The more personal and reoccurring volunteering is what will likely impact you
(and others) most. I find a couple times a month helps to keep me centered and
remind me of how silly some problems are in life.

------
muyueh
I am not sure whether this counts or not, but last year I started a TEDx
event. My own motivation was that after graduation, it was so difficult to
make new geek friends.

\- Inviting people to TEDx has been a great excuse to reach total stranger,
and to ask them about their work. \- Organizing event is to "get things done
in the real world", (which I believe to be) the same skill set for a startup.
\- Working with people really helps me to get to know them. I have since found
my future business partner.

------
clockwork_189
Hm, nothing as life changing as most of the commenters below, however I
volunteered with my local dragon boat team. Helped them with coaching, their
site development and marketing.

It helped me exercise what I learn and at the same time learn to become a
better leader. It also helped me get out of my shell as I am a bit of an
introvert :P

------
japhyr
I volunteer for a mountain rescue team.
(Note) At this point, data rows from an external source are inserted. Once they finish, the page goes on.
import Literature.Probability.Percolation.LowestCrossing
import HarnessLib

/-!
# Column events of the five-arm construction for bond percolation on `ℤ²` (definitions)

Topic `Literature/Probability/Percolation`. Definitions (with their locality) for the five-arm
lower bound for bond percolation on `ℤ²` in the bottom-up layers towards
`Kesten1987_zdKestenRelation` (`ZdNearCriticalWindow.lean`): Nolin's two vertical paths of the
thin columns joining the top side to the lowest crossing (Nolin 2008, §5.2, proof of Thm. 24 (ii)
[arXiv 0711.4948: Thm. 23 (ii)]: "with positive probability `c` is connected to the top side by a
black path included in `[-N/8,0] × [-N,N]`, and another white path included in
`[0,N/8] × [-N,N]`"), in the colour-swapped bond rendering where the explored object is the open
cluster `O₀` of the bottom side of `R = [0,m] × [0,n]` (`bottomCluster`, `ZdBottomCluster.lean`).
Both events are indexed by the data `O₀` and read only pairs of sites OFF `O₀` (`offPairs`), so
that Kesten's decoupling (conditionally on the explored data "percolation there remains
unbiased") applies through `bondPercolation_real_inter_of_disjoint`:

* `colPathToCluster m n a b O₀` — an open lattice walk inside the column `[a,b] × [0,n]` from a
  top site of `R` to a site adjacent to `O₀`, through sites off `O₀`;
* `colDualPathToCluster m n a b O₀` — a walk of faces of the face column `[a,b-1] × [-1,n]` from
  the top face row, each step crossing a CLOSED edge of `R` with endpoints off `O₀`, ending at a
  face with a bounding edge incident to `O₀`;
* `offPairs m n a b O₀` — the pairs of column sites off `O₀`; `dualColumnCrossing n a b` — the
  closed dual top–bottom crossing of the column (a translate of `dualTBCrossing (b-a) n`);
* locality: `determinedBy_colPathToCluster`, `determinedBy_colDualPathToCluster` (both by
  `offPairs`), measurability; `ZdDual.sep_cases` (coordinates of the edge separating two faces).

The implications "full crossing of the column ⇒ event" and the probabilities are in
`ZdFiveArmColumnPath.lean` / `ZdFiveArmColumnDualPath.lean`.
-/

noncomputable section

open MeasureTheory Set SimpleGraph

namespace Literature.Probability.Percolation

open LatticeModels

variable {m n a b : ℕ} {O₀ : Finset (Site 2)} {ω : BondConfig (Site 2)}

/-! ### The open column path -/

/-- **The open column path down to the cluster** (Nolin 2008, proof of Thm. 24 (ii): the black
path of the left column from the top side to the lowest crossing; colour-swapped bond form): an
open lattice walk from a site of the top side of `R = [0,m] × [0,n]` with abscissa in `[a, b]` to a
site `u`, inside the column `[a,b] × [0,n]`, through sites outside `O₀` only, with `u` adjacent in
`ℤ²` to a site of `O₀`. [cite: Nolin2008, §5.2, proof of Thm. 24 (ii) (arXiv 0711.4948: Thm. 23 (ii))] -/
def colPathToCluster (m n a b : ℕ) (O₀ : Finset (Site 2)) : Set (BondConfig (Site 2)) :=
  {ω | ∃ (t u : Site 2) (γ : (zdGraph 2).Walk t u), t ∈ topSide m n ∧
    (∀ z ∈ γ.support, z ∈ rectangle m n ∧ (a : ℤ) ≤ z 0 ∧ z 0 ≤ b ∧ z ∉ O₀) ∧
    (∀ e ∈ γ.edges, e ∈ ω) ∧ ∃ o ∈ O₀, (zdGraph 2).Adj u o}

open Classical in
/-- The pairs of sites of the column `[a,b] × [0,n]` of `R` with both endpoints outside `O₀`: the
coordinates read by `colPathToCluster`. [folklore] -/
def offPairs (m n a b : ℕ) (O₀ : Finset (Site 2)) : Finset (Sym2 (Site 2)) :=
  (rectangle m n).sym2.filter fun e => ∀ x ∈ e, (a : ℤ) ≤ x 0 ∧ x 0 ≤ b ∧ x ∉ O₀

/-- **The column event is determined by the pairs off `O₀`.** [folklore] -/
theorem determinedBy_colPathToCluster (m n a b : ℕ) (O₀ : Finset (Site 2)) :
    DeterminedBy (colPathToCluster m n a b O₀) ↑(offPairs m n a b O₀) := by
  classical
  suffices key : ∀ ω ω' : BondConfig (Site 2), ω ∩ ↑(offPairs m n a b O₀) = ω' ∩ ↑(offPairs m n a b O₀) →
      ω ∈ colPathToCluster m n a b O₀ → ω' ∈ colPathToCluster m n a b O₀ by
    rw [determinedBy_iff]
    exact fun ω ω' h => ⟨key ω ω' h, key ω' ω h.symm⟩
  rintro ω ω' h ⟨t, u, γ, ht, hγs, hγe, o, ho, huo⟩
  refine ⟨t, u, γ, ht, hγs, fun e he => ?_, o, ho, huo⟩
  suffices heF : e ∈ offPairs m n a b O₀ from ((Set.ext_iff.1 h e).1 ⟨hγe e he, heF⟩).1
  rw [Walk.edges, List.mem_map] at he
  obtain ⟨d, hd, rfl⟩ := he
  have h1 := hγs _ (γ.dart_fst_mem_support_of_mem_darts hd)
  have h2 := hγs _ (γ.dart_snd_mem_support_of_mem_darts hd)
  rw [offPairs, Finset.mem_filter, Dart.edge, Finset.mk_mem_sym2_iff]
  refine ⟨⟨h1.1, h2.1⟩, fun x hx => ?_⟩
  rcases Sym2.mem_iff.1 hx with rfl | rfl
  · exact h1.2
  · exact h2.2

/-- The column event is a local event. [folklore] -/
theorem isLocalEvent_colPathToCluster (m n a b : ℕ) (O₀ : Finset (Site 2)) :
    IsLocalEvent (colPathToCluster m n a b O₀) :=
  ⟨_, determinedBy_colPathToCluster m n a b O₀⟩

/-- The column event is measurable. [folklore] -/
theorem measurableSet_colPathToCluster (m n a b : ℕ) (O₀ : Finset (Site 2)) :
    MeasurableSet (colPathToCluster m n a b O₀) :=
  (determinedBy_colPathToCluster m n a b O₀).measurableSet_of_finset

/-! ### The closed dual column path -/

/-- Coordinates of the edge separating two adjacent faces `z`, `z'` (lower-left corners), in the
four possible directions of the step `z → z'` (right, left, up, down). [folklore] -/
theorem ZdDual.sep_cases {z z' : Site 2} (h : (zdGraph 2).Adj z z') :
    (z' 0 = z 0 + 1 ∧ z' 1 = z 1 ∧ sepLo z z' 0 = z 0 + 1 ∧ sepLo z z' 1 = z 1 ∧
        sepHi z z' 0 = z 0 + 1 ∧ sepHi z z' 1 = z 1 + 1) ∨
    (z 0 = z' 0 + 1 ∧ z' 1 = z 1 ∧ sepLo z z' 0 = z 0 ∧ sepLo z z' 1 = z 1 ∧
        sepHi z z' 0 = z 0 ∧ sepHi z z' 1 = z 1 + 1) ∨
    (z' 1 = z 1 + 1 ∧ z' 0 = z 0 ∧ sepLo z z' 0 = z 0 ∧ sepLo z z' 1 = z 1 + 1 ∧
        sepHi z z' 0 = z 0 + 1 ∧ sepHi z z' 1 = z 1 + 1) ∨
    (z 1 = z' 1 + 1 ∧ z' 0 = z 0 ∧ sepLo z z' 0 = z 0 ∧ sepLo z z' 1 = z 1 ∧
        sepHi z z' 0 = z 0 + 1 ∧ sepHi z z' 1 = z 1) := by
  rcases stepKind_of_adj h with ⟨h0, h1⟩ | ⟨h0, h1⟩ | ⟨h1, h0⟩ | ⟨h1, h0⟩
  · obtain rfl : z' = z + Pi.single 0 1 := by simp [LatticeModels.Site.eq_iff_two, h0, h1]
    refine Or.inl ⟨h0, h1, ?_, ?_, ?_, ?_⟩ <;> simp [sepLo_add_e0, sepHi_add_e0]
  · obtain rfl : z = z' + Pi.single 0 1 := by simp [LatticeModels.Site.eq_iff_two, h0, h1]
    refine Or.inr (Or.inl ⟨h0, h1, ?_, ?_, ?_, ?_⟩) <;>
      simp [sepLo_comm (z' + Pi.single 0 1), sepHi_comm (z' + Pi.single 0 1), sepLo_add_e0,
        sepHi_add_e0]
  · obtain rfl : z' = z + Pi.single 1 1 := by simp [LatticeModels.Site.eq_iff_two, h0, h1]
    refine Or.inr (Or.inr (Or.inl ⟨h1, h0, ?_, ?_, ?_, ?_⟩)) <;>
      simp [sepLo_add_e1, sepHi_add_e1]
  · obtain rfl : z = z' + Pi.single 1 1 := by simp [LatticeModels.Site.eq_iff_two, h0, h1]
    refine Or.inr (Or.inr (Or.inr ⟨h1, h0, ?_, ?_, ?_, ?_⟩)) <;>
      simp [sepLo_comm (z' + Pi.single 1 1), sepHi_comm (z' + Pi.single 1 1), sepLo_add_e1,
        sepHi_add_e1]

/-- A dual-open pair of adjacent faces crosses a closed primal edge: if `{z, z'} ∈ dualConfig ω`
then `sepEdge z z' ∉ ω`. [folklore] -/
theorem ZdDual.sepEdge_not_mem_of_mem_dualConfig {z z' : Site 2} (h : (zdGraph 2).Adj z z')
    (hd : s(z, z') ∈ dualConfig ω) : sepEdge z z' ∉ ω := fun he =>
  (mem_dualConfig_iff.1 hd).2 _ he (dualEdge_sepEdge h)

/-! ### The event -/

/-- **The closed dual column path down to the cluster** (Nolin 2008, proof of Thm. 24 (ii): the
white path of the right column from the top side to the lowest crossing; colour-swapped bond
form): a walk of faces from a face of the top face row (`y = n`) inside the face column
`[a, b-1] × [-1, n]`, every step of which crosses an edge of `R = [0,m] × [0,n]` that is closed
and has both endpoints off `O₀`, ending at a face one of whose bounding edges is incident to
`O₀`. [cite: Nolin2008, §5.2, proof of Thm. 24 (ii) (arXiv 0711.4948: Thm. 23 (ii))] -/
def colDualPathToCluster (m n a b : ℕ) (O₀ : Finset (Site 2)) : Set (BondConfig (Site 2)) :=
  {ω | ∃ (f₀ f₁ : Site 2) (δ : (zdGraph 2).Walk f₀ f₁), f₀ 1 = n ∧
    (∀ z ∈ δ.support, (a : ℤ) ≤ z 0 ∧ z 0 + 1 ≤ b ∧ -1 ≤ z 1 ∧ z 1 ≤ n) ∧
    (∀ d ∈ δ.darts, sepLo d.fst d.snd ∈ rectangle m n ∧ sepHi d.fst d.snd ∈ rectangle m n ∧
      sepLo d.fst d.snd ∉ O₀ ∧ sepHi d.fst d.snd ∉ O₀ ∧ sepEdge d.fst d.snd ∉ ω) ∧
    ∃ f' : Site 2, (zdGraph 2).Adj f₁ f' ∧ (sepLo f₁ f' ∈ O₀ ∨ sepHi f₁ f' ∈ O₀)}

/-- **The dual column event is determined by the pairs of the column off `O₀`** (`offPairs`,
`ZdFiveArmColumnPath.lean`): every step crosses an edge of `R` with both endpoints of abscissa in
`[a, b]` (the faces have abscissa in `[a, b-1]`) and off `O₀`. [folklore] -/
theorem determinedBy_colDualPathToCluster (m n a b : ℕ) (O₀ : Finset (Site 2)) :
    DeterminedBy (colDualPathToCluster m n a b O₀) ↑(offPairs m n a b O₀) := by
  classical
  suffices key : ∀ ω ω' : BondConfig (Site 2), ω ∩ ↑(offPairs m n a b O₀) = ω' ∩ ↑(offPairs m n a b O₀) →
      ω ∈ colDualPathToCluster m n a b O₀ → ω' ∈ colDualPathToCluster m n a b O₀ by
    rw [determinedBy_iff]
    exact fun ω ω' h => ⟨key ω ω' h, key ω' ω h.symm⟩
  rintro ω ω' h ⟨f₀, f₁, δ, hf₀, hδs, hδd, f', hf', hland⟩
  refine ⟨f₀, f₁, δ, hf₀, hδs, fun d hd => ?_, f', hf', hland⟩
  obtain ⟨hlo, hhi, hloO, hhiO, hcl⟩ := hδd d hd
  refine ⟨hlo, hhi, hloO, hhiO, fun he => hcl ?_⟩
  obtain ⟨h1a, h1b, -, -⟩ := hδs _ (δ.dart_fst_mem_support_of_mem_darts hd)
  obtain ⟨h2a, h2b, -, -⟩ := hδs _ (δ.dart_snd_mem_support_of_mem_darts hd)
  have hx : ∀ x ∈ sepEdge d.fst d.snd, (a : ℤ) ≤ x 0 ∧ x 0 ≤ b := by
    intro x hx
    rw [sepEdge, Sym2.mem_iff] at hx
    rcases ZdDual.sep_cases d.adj with ⟨-, -, hlo0, -, hhi0, -⟩ | ⟨-, -, hlo0, -, hhi0, -⟩ |
        ⟨-, -, hlo0, -, hhi0, -⟩ | ⟨-, -, hlo0, -, hhi0, -⟩
    all_goals
      rcases hx with rfl | rfl
      · rw [hlo0]; omega
      · rw [hhi0]; omega
  have heF : sepEdge d.fst d.snd ∈ offPairs m n a b O₀ := by
    rw [offPairs, Finset.mem_filter]
    refine ⟨?_, fun x hx' => ⟨(hx x hx').1, (hx x hx').2, ?_⟩⟩
    · rw [sepEdge, Finset.mk_mem_sym2_iff]; exact ⟨hlo, hhi⟩
    · rw [sepEdge, Sym2.mem_iff] at hx'
      rcases hx' with rfl | rfl
      · exact hloO
      · exact hhiO
  exact ((Set.ext_iff.1 h _).2 ⟨he, heF⟩).1

/-- The dual column event is measurable. [folklore] -/
theorem measurableSet_colDualPathToCluster (m n a b : ℕ) (O₀ : Finset (Site 2)) :
    MeasurableSet (colDualPathToCluster m n a b O₀) :=
  (determinedBy_colDualPathToCluster m n a b O₀).measurableSet_of_finset

/-- The closed dual top–bottom crossing of the column `[a, b] × [0, n]`: a dual-open path of faces
of the shifted dual rectangle `[a, b-1] × [-1, n]` from its top face row to its bottom face row
(the tree's `dualTBCrossing (b - a) n`, translated by `(a, 0)`). [folklore] -/
def dualColumnCrossing (n a b : ℕ) : Set (BondConfig (Site 2)) :=
  dualConfig ⁻¹' openCrossing ((· + (![(a : ℤ), 0] : Site 2)) '' (↑(dualRectangle (b - a) n) : Set (Site 2)))
    ((· + (![(a : ℤ), 0] : Site 2)) '' (↑(dualTopSide (b - a) n) : Set (Site 2)))
    ((· + (![(a : ℤ), 0] : Site 2)) '' (↑(dualBottomSide (b - a) n) : Set (Site 2)))

/-- The closed dual column crossing is measurable. [folklore] -/
theorem measurableSet_dualColumnCrossing (n a b : ℕ) : MeasurableSet (dualColumnCrossing n a b) := by
  unfold dualColumnCrossing
  have : ((· + (![(a : ℤ), 0] : Site 2)) '' (↑(dualRectangle (b - a) n) : Set (Site 2))) =
      ↑((dualRectangle (b - a) n).image (· + (![(a : ℤ), 0] : Site 2))) := Finset.coe_image.symm
  rw [this]
  exact (measurableSet_openCrossing _ _ _).preimage measurable_dualConfig

end Literature.Probability.Percolation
Holy heck, sitting at a computer
dealing with bugs and other such "stressful" issues is pretty easy after
working on the side of a mountain when someone has got themselves stuck or
injured in a precarious situation. The people I get to work with are just
amazing.

------
rdouble
In high school I worked in a summer school program for the children of migrant
farm workers. I used to be a math tutor at an after school program for Somali
immigrants. There are a lot of volunteer tutoring programs.

------
GI
I volunteered at a homeless shelter for a few weeks. Totally changed my
outlook on life. I am much slower to judge, I am very careful not to waste and
moan a lot less. I'd recommend it to anyone.

------
mildavw
Hospice - helping people navigate their own impending death gave me some
perspective. I did it for a few years in my early 30s and had both elderly
patients and some younger than I. Pretty intense but the training was great, I
was highly valued by the patients and their families, and it really made me
think about not wasting the time I have on the planet, however long that
should last.

I was a musician at the time and, like you, thought, "I should do something
with my days since I have so much free time."

------
jgrahamc
After university I volunteered at a social centre for the blind in the UK. I
had a great time helping people who were blind and being part of their social
circle.

------
timhargis
Teach music to 3rd grade students once a week...I love music but never wanted
to do it professionally. It's super rewarding when a few of the kids pick up
an instrument and actually learn to play over the course of the school year.

------
superconductor
Canadian Mental Health Association, because I had so much in common with the
people there, and the local food bank, because a year later I ended up needing
the service myself. It saved my life.